Single by Memphis Minnie
- B-side: "Can't Afford to Lose My Man"
- Released: 1941
- Recorded: May 21, 1941
- Genre: Blues
- Label: Okeh
- Songwriter: Lawlar (credited on original record)
- Producer: Lester Melrose

= Me and My Chauffeur Blues =

"Me and My Chauffeur Blues" is a song written and recorded by blues singer and guitarist Memphis Minnie in 1941. It was added to the U.S. National Recording Registry in 2019. A number of other musicians have recorded the song, or adaptations of it, often under shortened titles.

==Memphis Minnie's song==
Memphis Minnie recorded "Me and My Chauffeur Blues" in Chicago on May 21, 1941, for Okeh Records, with her husband Ernest "Little Son Joe" Lawlars on additional guitar. She used the tune of "Good Morning, School Girl", recorded by John Lee "Sonny Boy" Williamson in 1937. The 78 rpm record listed "Lawlar" as the songwriter, but it is thought Minnie wrote the song herself. Performing rights organizations show both Minnie and Ernest Lawler[sic] as the writers. The song was selected by the Library of Congress in 2019 for preservation in the National Recording Registry for being "culturally, historically, or aesthetically significant".

==Adaptations by other musicians==
Big Mama Thornton recorded a version of the song as "Me and My Chauffeur" backed by guitarist Johnny Talbot and his band in Berkeley, California, in March 1964 for producer James C. Moore. It was released that year as a single with "Before Day", the only record ever issued on Moore's Sharp label. Moore leased the two tracks to the Bihari brothers, who issued them on a Kent Records single in 1965. Thornton also recorded it with backing by Mississippi Fred McDowell on slide guitar in the recording session for the Big Mama Thornton – In Europe album in London on October 20, 1965. The track was omitted from the original album, but added as a bonus track titled "Chauffeur Blues" on the 2005 CD reissue.

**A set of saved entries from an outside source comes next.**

import Literature.MathematicalPhysics.QuantumLattice.HeisenbergModel
import Mathlib.Combinatorics.SimpleGraph.Maps
import Mathlib.Data.Fintype.BigOperators

/-!
# Route `AnisotropyChord`: the COPY BLOW-UP of a spin system — graph, copy counts, and the
# symmetrisation isometry `J` (definitions; theory seat memo ROTOR-THEORY-6 §72)

The copy blow-up replaces every site `x` of a graph `G` on `V` by `n` spin-½ copies `(x, i)`,
`i : Fin n`, and every edge `xy` by the complete bipartite bundle between the copies
(`blowUpGraph n G = G.comap Prod.fst`).  A spin-½ configuration `τ : V × Fin n → Fin 2` has COPY
COUNTS `blowUpCount n τ : V → Fin (n+1)`, `x ↦ #{i | τ (x,i) = 1}` — a spin-`n/2` configuration in
the tree's convention (`Sᶻ = n/2 − k`).  The symmetrisation isometry
`blowUpIso n : Matrix (V × Fin n → Fin 2) (V → Fin (n+1)) ℂ`,
`J(τ, k) = [blowUpCount τ = k] · N(k)^{−1/2}`, `N(k) = #{τ | blowUpCount τ = k} = Π_x C(n, k_x)`, maps the
spin-`n/2` basis vector `|k⟩` to the normalised symmetric sum of the spin-½ configurations with copy
counts `k` (Dicke states, sitewise).  Proved here: the fibre count `card_filter_blowUpCount`
(`= Π_x C(n, k_x)`, positive) and the isometry property `blowUpIso_conjTranspose_mul_self : Jᴴ J = 1`.

This is the vocabulary of the theory seat's §72 reduction «spin-`S` XXZ on `G` = spin-½ XXZ on the
blow-up restricted to the copy-symmetric subspace», used downstream to transfer E-CONV / A-STAB from
spin ½ to every spin.  Theory seat `hubbard-h0-rotor-theory-1` (memo ROTOR-THEORY-6 §72); the
construction is the standard Schwinger/Dicke symmetrisation (H. Tasaki, *Physics and Mathematics of
Quantum Many-Body Systems* (2020) §2.1, spin-`S` as symmetric tensors of spin ½).
-/

set_option linter.dupNamespace false

noncomputable section

namespace Summit.HubbardSuperconductivity.HubbardSuperconductivity.Theorems.AnisotropyChord

open Matrix Complex Finset
open Literature.MathematicalPhysics.QuantumLattice

variable {V : Type} [Fintype V] [DecidableEq V]

/-- The copy blow-up graph on `V × Fin n`: `(x,i) ∼ (y,j)` iff `x ∼ y` in `G` (every edge becomes a
complete bipartite bundle `K_{n,n}` between the copies; no edges inside a fibre).  Theory seat memo
ROTOR-THEORY-6 §72. [folklore] -/
abbrev blowUpGraph (n : ℕ) (G : SimpleGraph V) : SimpleGraph (V × Fin n) :=
  G.comap Prod.fst

/-- The copy counts of a spin-½ configuration of the blow-up: `x ↦ #{i | τ (x, i) = 1}`, a
spin-`n/2` configuration (`Sᶻ_x = n/2 − k_x`).  Theory seat memo ROTOR-THEORY-6 §72. [folklore] -/
def blowUpCount (n : ℕ) (τ : V × Fin n → Fin 2) : V → Fin (n + 1) :=
  fun x => ⟨(Finset.univ.filter fun i : Fin n => τ (x, i) = 1).card,
    Nat.lt_succ_of_le ((Finset.card_filter_le _ _).trans (by rw [Finset.card_univ, Fintype.card_fin]))⟩

/-- The number of spin-½ configurations of the blow-up with prescribed copy counts `k`,
`N(k) = #{τ | blowUpCount τ = k}` (as a real number; `= Π_x C(n, k_x)` by `card_filter_blowUpCount`).
[folklore] -/
def blowUpFibreCard (n : ℕ) (k : V → Fin (n + 1)) : ℝ :=
  ((Finset.univ.filter fun τ : V × Fin n → Fin 2 => blowUpCount n τ = k).card : ℝ)

/-- The SYMMETRISATION ISOMETRY `J : ℂ^{(V → Fin (n+1))} → ℂ^{(V × Fin n → Fin 2)}`,
`J(τ, k) = [blowUpCount τ = k] N(k)^{−1/2}`: the spin-`n/2` basis state `|k⟩` goes to the normalised
symmetric sum of the spin-½ configurations with copy counts `k` (sitewise Dicke states).
Theory seat memo ROTOR-THEORY-6 §72; Tasaki (2020) §2.1. [folklore] -/
def blowUpIso (n : ℕ) : Matrix (V × Fin n → Fin 2) (V → Fin (n + 1)) ℂ :=
  fun τ k => if blowUpCount n τ = k then (((Real.sqrt (blowUpFibreCard n k))⁻¹ : ℝ) : ℂ) else 0

/-! ### Fibre counts -/

omit [Fintype V] [DecidableEq V] in
/-- Value of the copy count at a site. [folklore] -/
theorem blowUpCount_apply_val (n : ℕ) (τ : V × Fin n → Fin 2) (x : V) :
    ((blowUpCount n τ x : Fin (n + 1)) : ℕ) = (Finset.univ.filter fun i : Fin n => τ (x, i) = 1).card :=
  rfl

omit [Fintype V] [DecidableEq V] in
/-- Per-site count: the spin-½ configurations of `n` copies with exactly `m` values `1` are `C(n, m)`
in number (bijection with `m`-subsets of `Fin n`). [folklore] -/
theorem card_filter_copies (n m : ℕ) :
    (Finset.univ.filter fun ρ : Fin n → Fin 2 =>
        (Finset.univ.filter fun i : Fin n => ρ i = 1).card = m).card = n.choose m := by
  have h : n.choose m = (Finset.powersetCard m (Finset.univ : Finset (Fin n))).card := by
    rw [Finset.card_powersetCard, Finset.card_univ, Fintype.card_fin]
  rw [h]
  refine Finset.card_bij (fun ρ _ => Finset.univ.filter fun i : Fin n => ρ i = 1) ?_ ?_ ?_
  · intro ρ hρ
    rw [Finset.mem_filter] at hρ
    rw [Finset.mem_powersetCard]
    exact ⟨Finset.filter_subset _ _, hρ.2⟩
  · intro ρ₁ h₁ ρ₂ h₂ h
    funext i
    have hi := congrArg (fun s : Finset (Fin n) => i ∈ s) h
    simp only [Finset.mem_filter, Finset.mem_univ, true_and, eq_iff_iff] at hi
    rcases Fin.exists_fin_two.mp ⟨ρ₁ i, rfl⟩ with ha | ha <;>
      rcases Fin.exists_fin_two.mp ⟨ρ₂ i, rfl⟩ with hb | hb
    · rw [ha, hb]
    · exact absurd (hi.mpr hb) (by rw [ha]; decide)
    · exact absurd (hi.mp ha) (by rw [hb]; decide)
    · rw [ha, hb]
  · intro s hs
    rw [Finset.mem_powersetCard] at hs
    refine ⟨fun i => if i ∈ s then 1 else 0, ?_, ?_⟩
    · rw [Finset.mem_filter]
      refine ⟨Finset.mem_univ _, ?_⟩
      rw [← hs.2]
      congr 1
      ext i
      simp only [Finset.mem_filter, Finset.mem_univ, true_and]
      by_cases hi : i ∈ s <;> simp [hi]
    · ext i
      simp only [Finset.mem_filter, Finset.mem_univ, true_and]
      by_cases hi : i ∈ s <;> simp [hi]

/-- **Fibre count:** the spin-½ configurations of the blow-up with copy counts `k` are
`Π_x C(n, k_x)` in number (the configuration curries to an independent choice per site). [folklore] -/
theorem card_filter_blowUpCount (n : ℕ) (k : V → Fin (n + 1)) :
    (Finset.univ.filter fun τ : V × Fin n → Fin 2 => blowUpCount n τ = k).card =
      ∏ x, n.choose (k x : ℕ) := by
  have hpi : (Fintype.piFinset fun x : V => Finset.univ.filter fun ρ : Fin n → Fin 2 =>
      (Finset.univ.filter fun i : Fin n => ρ i = 1).card = (k x : ℕ)).card = ∏ x, n.choose (k x : ℕ) := by
    rw [Fintype.card_piFinset]
    exact Finset.prod_congr rfl fun x _ => card_filter_copies n (k x)
  rw [← hpi]
  refine Finset.card_bij (fun τ _ => fun x i => τ (x, i)) ?_ ?_ ?_
  · intro τ hτ
    rw [Finset.mem_filter] at hτ
    rw [Fintype.mem_piFinset]
    intro x
    rw [Finset.mem_filter]
    refine ⟨Finset.mem_univ _, ?_⟩
    rw [← blowUpCount_apply_val, hτ.2]
  · intro τ₁ _ τ₂ _ h
    funext p
    have := congrFun (congrFun h p.1) p.2
    exact this
  · intro f hf
    rw [Fintype.mem_piFinset] at hf
    refine ⟨fun p => f p.1 p.2, ?_, rfl⟩
    rw [Finset.mem_filter]
    refine ⟨Finset.mem_univ _, ?_⟩
    funext x
    have hx := hf x
    rw [Finset.mem_filter] at hx
    exact Fin.ext hx.2

/-- The fibre count as a real number is `Π_x C(n, k_x)`, in particular positive. [folklore] -/
theorem blowUpFibreCard_eq (n : ℕ) (k : V → Fin (n + 1)) :
    blowUpFibreCard n k = ∏ x, (n.choose (k x : ℕ) : ℝ) := by
  rw [blowUpFibreCard, card_filter_blowUpCount]
  push_cast
  rfl

/-- The fibre count is positive (`k_x ≤ n`). [folklore] -/
theorem blowUpFibreCard_pos (n : ℕ) (k : V → Fin (n + 1)) : 0 < blowUpFibreCard n k := by
  rw [blowUpFibreCard_eq]
  refine Finset.prod_pos fun x _ => ?_
  exact_mod_cast Nat.choose_pos (Nat.le_of_lt_succ (k x).isLt)

/-! ### The isometry -/

/-- Entries of `J`. [folklore] -/
theorem blowUpIso_apply (n : ℕ) (τ : V × Fin n → Fin 2) (k : V → Fin (n + 1)) :
    blowUpIso n τ k =
      if blowUpCount n τ = k then (((Real.sqrt (blowUpFibreCard n k))⁻¹ : ℝ) : ℂ) else 0 :=
  rfl

/-- The entries of `J` are real (fixed by `star`). [folklore] -/
theorem star_blowUpIso_apply (n : ℕ) (τ : V × Fin n → Fin 2) (k : V → Fin (n + 1)) :
    star (blowUpIso n τ k) = blowUpIso n τ k := by
  rw [blowUpIso_apply]
  split_ifs
  · rw [Complex.star_def, Complex.conj_ofReal]
  · rw [star_zero]

/-- **`J` is an isometry: `Jᴴ J = 1`.**  Column `k` of `J` is supported on the fibre of `k`, with
constant value `N(k)^{−1/2}`, and the fibre has `N(k)` elements. [folklore] -/
theorem blowUpIso_conjTranspose_mul_self (n : ℕ) :
    (blowUpIso n : Matrix (V × Fin n → Fin 2) (V → Fin (n + 1)) ℂ)ᴴ *
      (blowUpIso n : Matrix (V × Fin n → Fin 2) (V → Fin (n + 1)) ℂ) =
      (1 : Matrix (V → Fin (n + 1)) (V → Fin (n + 1)) ℂ) := by
  ext k k'
  rw [Matrix.mul_apply, Matrix.one_apply]
  have hentry : ∀ τ : V × Fin n → Fin 2,
      (blowUpIso n : Matrix (V × Fin n → Fin 2) (V → Fin (n + 1)) ℂ)ᴴ k τ * blowUpIso n τ k' =
        if blowUpCount n τ = k then
          (if k = k' then (((blowUpFibreCard n k)⁻¹ : ℝ) : ℂ) else 0) else 0 := by
    intro τ
    rw [Matrix.conjTranspose_apply, star_blowUpIso_apply, blowUpIso_apply, blowUpIso_apply]
    by_cases h1 : blowUpCount n τ = k
    · rw [if_pos h1, if_pos h1]
      by_cases h2 : k = k'
      · subst h2
        rw [if_pos h1, if_pos rfl, ← Complex.ofReal_mul, ← mul_inv,
          Real.mul_self_sqrt (blowUpFibreCard_pos n k).le]
      · rw [if_neg (fun h => h2 (h1.symm.trans h)), if_neg h2, mul_zero]
    · rw [if_neg h1, if_neg h1, zero_mul]
  rw [Finset.sum_congr rfl fun τ _ => hentry τ, ← Finset.sum_filter, Finset.sum_const, nsmul_eq_mul]
  have hN : (((Finset.univ.filter fun τ : V × Fin n → Fin 2 => blowUpCount n τ = k).card : ℕ) : ℂ) =
      ((blowUpFibreCard n k : ℝ) : ℂ) := by
    rw [blowUpFibreCard]; push_cast; rfl
  rw [hN]
  by_cases hkk : k = k'
  · subst hkk
    rw [if_pos rfl, if_pos rfl, ← Complex.ofReal_mul, mul_inv_cancel₀ (blowUpFibreCard_pos n k).ne',
      Complex.ofReal_one]
  · rw [if_neg hkk, if_neg hkk, mul_zero]

/-- `J` applied to a vector: `(J χ)(τ) = N(k)^{−1/2} χ(k)` with `k = blowUpCount τ`. [folklore] -/
theorem blowUpIso_mulVec_apply (n : ℕ) (χ : (V → Fin (n + 1)) → ℂ) (τ : V × Fin n → Fin 2) :
    (blowUpIso n *ᵥ χ) τ =
      (((Real.sqrt (blowUpFibreCard n (blowUpCount n τ)))⁻¹ : ℝ) : ℂ) * χ (blowUpCount n τ) := by
  rw [Matrix.mulVec, dotProduct, Finset.sum_eq_single (blowUpCount n τ)]
  · rw [blowUpIso_apply, if_pos rfl]
  · intro k _ hk
    rw [blowUpIso_apply, if_neg (Ne.symm hk), zero_mul]
  · intro h; exact absurd (Finset.mem_univ _) h

/-- `Jᴴ` applied to a vector: `(Jᴴ ψ)(k) = N(k)^{−1/2} Σ_{blowUpCount τ = k} ψ(τ)`. [folklore] -/
theorem blowUpIso_conjTranspose_mulVec_apply (n : ℕ) (ψ : (V × Fin n → Fin 2) → ℂ)
    (k : V → Fin (n + 1)) :
    ((blowUpIso n)ᴴ *ᵥ ψ) k =
      (((Real.sqrt (blowUpFibreCard n k))⁻¹ : ℝ) : ℂ) *
        ∑ τ ∈ Finset.univ.filter (fun τ : V × Fin n → Fin 2 => blowUpCount n τ = k), ψ τ := by
  rw [Matrix.mulVec, dotProduct, Finset.mul_sum, ← Finset.sum_filter_add_sum_filter_not Finset.univ
    (fun τ : V × Fin n → Fin 2 => blowUpCount n τ = k)]
  have h2 : ∑ τ ∈ Finset.univ.filter (fun τ : V × Fin n → Fin 2 => ¬ blowUpCount n τ = k),
      (blowUpIso n)ᴴ k τ * ψ τ = 0 := by
    refine Finset.sum_eq_zero fun τ hτ => ?_
    rw [Finset.mem_filter] at hτ
    rw [Matrix.conjTranspose_apply, star_blowUpIso_apply, blowUpIso_apply, if_neg hτ.2, zero_mul]
  rw [h2, add_zero]
  refine Finset.sum_congr rfl fun τ hτ => ?_
  rw [Finset.mem_filter] at hτ
  rw [Matrix.conjTranspose_apply, star_blowUpIso_apply, blowUpIso_apply, if_pos hτ.2]

end Summit.HubbardSuperconductivity.HubbardSuperconductivity.Theorems.AnisotropyChord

Nina Simone first heard the piece sung by Thornton. Andy Stroud, Simone's husband and manager, adapted it for her and she recorded it as "Chauffeur" on her Let It All Out album, released in February 1966.

Jefferson Airplane recorded a version as "Chauffeur Blues" on the album Jefferson Airplane Takes Off, released in August 1966, with Signe Anderson as the lead vocalist. The album lists Lester Melrose, the influential early blues record producer, as the songwriter. It is performed at a faster tempo than Minnie's version and uses only three of her four verses. Anderson performed the song with strong contralto vocals. According to Jeff Tamarkin, author of Got a Revolution! The Turbulent Flight of Jefferson Airplane, Jorma Kaukonen brought in "Chauffeur Blues" for Signe to sing. It was not included in the repertoire of Jefferson Airplane's early gigs and was performed only occasionally. It was last performed by the Airplane on October 15, 1966, at the concert recorded as Signe's Last. An extended version of the song is included in the remastered version of Jefferson Airplane Takes Off. The blues writer and historian Thomas Millroth claims Memphis Minnie received no royalties from Jefferson Airplane.

Versions of the song have been recorded by a number of other artists.